Records contained in a dataset:
>>>
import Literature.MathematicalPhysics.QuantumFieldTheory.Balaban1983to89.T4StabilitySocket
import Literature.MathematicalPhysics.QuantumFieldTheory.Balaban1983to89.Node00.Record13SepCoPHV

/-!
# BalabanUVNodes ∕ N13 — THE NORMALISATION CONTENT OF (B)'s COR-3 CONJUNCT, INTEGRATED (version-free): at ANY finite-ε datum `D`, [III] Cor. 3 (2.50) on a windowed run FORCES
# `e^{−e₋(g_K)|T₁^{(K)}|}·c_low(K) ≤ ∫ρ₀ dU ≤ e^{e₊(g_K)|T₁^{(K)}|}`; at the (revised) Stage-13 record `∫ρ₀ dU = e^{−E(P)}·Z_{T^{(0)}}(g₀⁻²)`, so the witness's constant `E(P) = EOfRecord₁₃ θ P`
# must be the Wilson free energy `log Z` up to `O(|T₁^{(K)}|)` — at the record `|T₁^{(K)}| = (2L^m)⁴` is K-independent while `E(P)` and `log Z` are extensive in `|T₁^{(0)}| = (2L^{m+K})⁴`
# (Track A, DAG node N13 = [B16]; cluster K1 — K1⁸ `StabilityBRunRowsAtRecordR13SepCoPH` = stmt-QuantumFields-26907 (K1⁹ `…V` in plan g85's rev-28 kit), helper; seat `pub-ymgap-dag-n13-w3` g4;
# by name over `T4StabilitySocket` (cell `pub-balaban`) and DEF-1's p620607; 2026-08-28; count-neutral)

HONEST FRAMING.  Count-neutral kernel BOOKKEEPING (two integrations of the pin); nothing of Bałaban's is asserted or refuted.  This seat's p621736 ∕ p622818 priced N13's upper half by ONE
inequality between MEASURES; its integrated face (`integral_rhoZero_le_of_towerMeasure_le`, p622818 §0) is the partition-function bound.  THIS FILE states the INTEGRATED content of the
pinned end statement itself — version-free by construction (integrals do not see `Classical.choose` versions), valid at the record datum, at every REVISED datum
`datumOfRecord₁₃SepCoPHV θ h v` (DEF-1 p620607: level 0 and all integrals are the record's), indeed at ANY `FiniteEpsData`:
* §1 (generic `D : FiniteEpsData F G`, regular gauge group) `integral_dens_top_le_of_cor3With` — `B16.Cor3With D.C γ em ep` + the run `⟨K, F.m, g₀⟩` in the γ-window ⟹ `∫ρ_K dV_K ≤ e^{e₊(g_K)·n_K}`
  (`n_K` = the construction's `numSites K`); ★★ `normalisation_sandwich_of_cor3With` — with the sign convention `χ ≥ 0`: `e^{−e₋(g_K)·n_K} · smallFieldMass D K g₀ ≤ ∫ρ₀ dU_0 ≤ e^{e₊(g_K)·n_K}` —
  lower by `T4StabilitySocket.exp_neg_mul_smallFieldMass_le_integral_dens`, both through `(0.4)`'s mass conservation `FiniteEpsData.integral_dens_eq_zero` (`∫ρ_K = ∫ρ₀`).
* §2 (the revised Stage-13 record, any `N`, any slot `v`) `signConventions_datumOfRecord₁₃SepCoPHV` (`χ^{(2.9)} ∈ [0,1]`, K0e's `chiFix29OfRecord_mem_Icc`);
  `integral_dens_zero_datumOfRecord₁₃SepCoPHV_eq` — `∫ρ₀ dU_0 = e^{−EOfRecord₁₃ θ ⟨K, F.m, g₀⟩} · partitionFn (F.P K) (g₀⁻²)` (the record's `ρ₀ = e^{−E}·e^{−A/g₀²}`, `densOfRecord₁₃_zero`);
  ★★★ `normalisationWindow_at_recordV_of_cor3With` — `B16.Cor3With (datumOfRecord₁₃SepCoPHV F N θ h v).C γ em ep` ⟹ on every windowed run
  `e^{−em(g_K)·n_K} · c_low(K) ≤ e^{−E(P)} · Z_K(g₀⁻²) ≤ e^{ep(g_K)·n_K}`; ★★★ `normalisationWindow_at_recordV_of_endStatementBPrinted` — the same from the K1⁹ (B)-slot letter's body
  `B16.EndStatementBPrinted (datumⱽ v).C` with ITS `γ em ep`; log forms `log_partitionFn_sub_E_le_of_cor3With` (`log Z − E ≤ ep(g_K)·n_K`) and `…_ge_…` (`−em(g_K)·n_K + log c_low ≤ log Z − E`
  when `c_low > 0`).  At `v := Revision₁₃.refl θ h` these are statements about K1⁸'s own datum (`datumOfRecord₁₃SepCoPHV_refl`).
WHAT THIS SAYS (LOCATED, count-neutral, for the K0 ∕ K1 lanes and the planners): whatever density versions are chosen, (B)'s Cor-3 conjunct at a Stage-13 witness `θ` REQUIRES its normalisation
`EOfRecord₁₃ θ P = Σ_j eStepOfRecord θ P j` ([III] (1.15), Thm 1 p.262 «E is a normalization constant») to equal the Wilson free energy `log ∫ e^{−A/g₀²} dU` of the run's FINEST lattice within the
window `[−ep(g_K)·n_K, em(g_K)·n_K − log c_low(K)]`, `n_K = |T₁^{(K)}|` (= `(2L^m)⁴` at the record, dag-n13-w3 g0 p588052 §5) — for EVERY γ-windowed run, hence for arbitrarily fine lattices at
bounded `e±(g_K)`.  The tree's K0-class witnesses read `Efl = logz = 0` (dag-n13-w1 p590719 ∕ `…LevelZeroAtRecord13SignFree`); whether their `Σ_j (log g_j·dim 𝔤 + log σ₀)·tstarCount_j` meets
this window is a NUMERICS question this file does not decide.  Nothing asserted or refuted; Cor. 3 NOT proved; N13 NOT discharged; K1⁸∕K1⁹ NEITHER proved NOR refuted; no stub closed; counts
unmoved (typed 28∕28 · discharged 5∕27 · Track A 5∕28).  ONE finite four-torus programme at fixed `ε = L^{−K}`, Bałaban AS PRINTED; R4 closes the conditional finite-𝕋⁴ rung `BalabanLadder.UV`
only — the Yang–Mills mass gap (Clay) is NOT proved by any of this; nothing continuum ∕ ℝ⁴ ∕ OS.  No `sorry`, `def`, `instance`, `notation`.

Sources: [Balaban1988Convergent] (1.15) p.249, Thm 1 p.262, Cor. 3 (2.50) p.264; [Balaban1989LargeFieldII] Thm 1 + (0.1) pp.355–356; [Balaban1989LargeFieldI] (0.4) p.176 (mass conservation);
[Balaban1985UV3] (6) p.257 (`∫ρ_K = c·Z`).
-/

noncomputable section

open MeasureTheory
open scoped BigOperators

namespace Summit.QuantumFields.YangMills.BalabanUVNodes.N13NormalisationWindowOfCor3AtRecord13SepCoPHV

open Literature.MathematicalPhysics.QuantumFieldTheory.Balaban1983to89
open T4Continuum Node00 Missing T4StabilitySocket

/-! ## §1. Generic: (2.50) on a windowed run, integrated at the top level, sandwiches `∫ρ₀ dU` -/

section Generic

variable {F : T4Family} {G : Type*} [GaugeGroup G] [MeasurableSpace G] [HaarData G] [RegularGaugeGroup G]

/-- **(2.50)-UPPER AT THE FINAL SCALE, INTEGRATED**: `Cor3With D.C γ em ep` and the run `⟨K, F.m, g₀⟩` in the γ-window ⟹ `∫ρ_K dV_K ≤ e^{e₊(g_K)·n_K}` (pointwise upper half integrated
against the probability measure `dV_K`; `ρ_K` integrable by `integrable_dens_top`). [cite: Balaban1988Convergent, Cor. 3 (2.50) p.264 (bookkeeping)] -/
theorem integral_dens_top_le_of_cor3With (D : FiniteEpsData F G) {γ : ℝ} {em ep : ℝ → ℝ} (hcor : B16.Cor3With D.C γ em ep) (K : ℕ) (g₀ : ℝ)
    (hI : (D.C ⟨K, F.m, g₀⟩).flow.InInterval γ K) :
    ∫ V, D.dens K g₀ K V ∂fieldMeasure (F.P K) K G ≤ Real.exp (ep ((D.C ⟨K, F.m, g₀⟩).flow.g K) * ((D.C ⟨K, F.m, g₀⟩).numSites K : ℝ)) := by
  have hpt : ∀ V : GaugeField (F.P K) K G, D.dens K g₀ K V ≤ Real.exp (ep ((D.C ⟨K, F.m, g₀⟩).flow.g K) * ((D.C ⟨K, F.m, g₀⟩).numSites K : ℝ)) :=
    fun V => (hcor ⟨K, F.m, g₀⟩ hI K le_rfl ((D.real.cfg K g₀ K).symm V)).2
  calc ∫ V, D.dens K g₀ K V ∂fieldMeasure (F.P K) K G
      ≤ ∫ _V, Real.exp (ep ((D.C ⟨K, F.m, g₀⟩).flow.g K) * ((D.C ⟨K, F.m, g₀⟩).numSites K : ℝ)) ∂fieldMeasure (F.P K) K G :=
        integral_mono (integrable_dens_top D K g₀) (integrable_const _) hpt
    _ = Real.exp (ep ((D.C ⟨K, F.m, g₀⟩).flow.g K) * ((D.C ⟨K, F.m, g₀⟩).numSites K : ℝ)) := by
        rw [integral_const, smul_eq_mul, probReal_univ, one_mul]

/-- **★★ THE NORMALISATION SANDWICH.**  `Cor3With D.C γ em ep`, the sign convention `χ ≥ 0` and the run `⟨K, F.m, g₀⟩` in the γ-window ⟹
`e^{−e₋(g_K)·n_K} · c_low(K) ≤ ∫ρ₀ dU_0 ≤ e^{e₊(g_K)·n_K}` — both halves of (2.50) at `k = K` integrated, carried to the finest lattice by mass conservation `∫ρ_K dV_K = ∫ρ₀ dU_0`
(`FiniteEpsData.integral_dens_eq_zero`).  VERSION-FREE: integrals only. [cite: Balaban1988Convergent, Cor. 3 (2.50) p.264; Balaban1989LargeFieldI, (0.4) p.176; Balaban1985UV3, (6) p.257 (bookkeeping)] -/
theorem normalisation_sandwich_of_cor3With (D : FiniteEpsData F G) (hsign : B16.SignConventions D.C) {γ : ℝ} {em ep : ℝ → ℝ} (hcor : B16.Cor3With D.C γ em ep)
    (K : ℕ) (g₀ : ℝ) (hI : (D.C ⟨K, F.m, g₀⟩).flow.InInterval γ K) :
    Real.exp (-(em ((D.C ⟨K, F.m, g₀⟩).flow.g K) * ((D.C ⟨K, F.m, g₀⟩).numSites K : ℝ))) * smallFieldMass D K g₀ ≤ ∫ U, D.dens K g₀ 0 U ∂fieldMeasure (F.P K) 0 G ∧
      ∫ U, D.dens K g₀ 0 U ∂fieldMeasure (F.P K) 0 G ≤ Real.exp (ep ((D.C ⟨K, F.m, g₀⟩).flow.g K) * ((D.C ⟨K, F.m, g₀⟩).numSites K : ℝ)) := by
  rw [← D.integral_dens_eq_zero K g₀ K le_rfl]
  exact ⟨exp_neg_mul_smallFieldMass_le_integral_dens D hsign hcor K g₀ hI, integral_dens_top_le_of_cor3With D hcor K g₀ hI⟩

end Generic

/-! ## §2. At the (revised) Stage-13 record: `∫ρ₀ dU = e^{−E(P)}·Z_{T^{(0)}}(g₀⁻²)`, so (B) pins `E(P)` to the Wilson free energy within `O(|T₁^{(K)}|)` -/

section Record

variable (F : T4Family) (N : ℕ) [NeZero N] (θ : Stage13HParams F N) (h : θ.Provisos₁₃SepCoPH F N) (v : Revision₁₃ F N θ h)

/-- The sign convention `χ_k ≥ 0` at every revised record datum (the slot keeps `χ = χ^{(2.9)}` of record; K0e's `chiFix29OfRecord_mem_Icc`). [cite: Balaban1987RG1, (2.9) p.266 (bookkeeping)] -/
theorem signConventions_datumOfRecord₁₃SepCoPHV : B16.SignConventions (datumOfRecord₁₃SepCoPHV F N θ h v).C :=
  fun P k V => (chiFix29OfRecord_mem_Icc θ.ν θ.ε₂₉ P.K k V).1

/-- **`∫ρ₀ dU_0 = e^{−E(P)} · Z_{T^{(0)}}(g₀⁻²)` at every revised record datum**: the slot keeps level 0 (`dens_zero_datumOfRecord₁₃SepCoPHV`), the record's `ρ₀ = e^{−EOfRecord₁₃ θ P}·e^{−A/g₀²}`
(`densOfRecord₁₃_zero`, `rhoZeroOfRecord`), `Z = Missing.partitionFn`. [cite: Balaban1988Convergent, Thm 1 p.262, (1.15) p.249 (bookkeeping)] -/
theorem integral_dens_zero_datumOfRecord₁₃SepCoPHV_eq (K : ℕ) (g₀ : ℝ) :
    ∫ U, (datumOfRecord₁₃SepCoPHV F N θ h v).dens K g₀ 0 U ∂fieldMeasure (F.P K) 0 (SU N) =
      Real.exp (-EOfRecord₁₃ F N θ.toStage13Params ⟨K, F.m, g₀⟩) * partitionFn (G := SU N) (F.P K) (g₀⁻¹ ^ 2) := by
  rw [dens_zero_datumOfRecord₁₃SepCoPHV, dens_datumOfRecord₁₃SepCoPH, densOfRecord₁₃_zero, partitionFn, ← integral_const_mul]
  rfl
<<<
▸ Problem: When a line in the data contains "Track", return it as written.

▸ Solution to this task:
# (Track A, DAG node N13 = [B16]; cluster K1 — K1⁸ `StabilityBRunRowsAtRecordR13SepCoPH` = stmt-QuantumFields-26907 (K1⁹ `…V` in plan g85's rev-28 kit), helper; seat `pub-ymgap-dag-n13-w3` g4;
unmoved (typed 28∕28 · discharged 5∕27 · Track A 5∕28).  ONE finite four-torus programme at fixed `ε = L^{−K}`, Bałaban AS PRINTED; R4 closes the conditional finite-𝕋⁴ rung `BalabanLadder.UV`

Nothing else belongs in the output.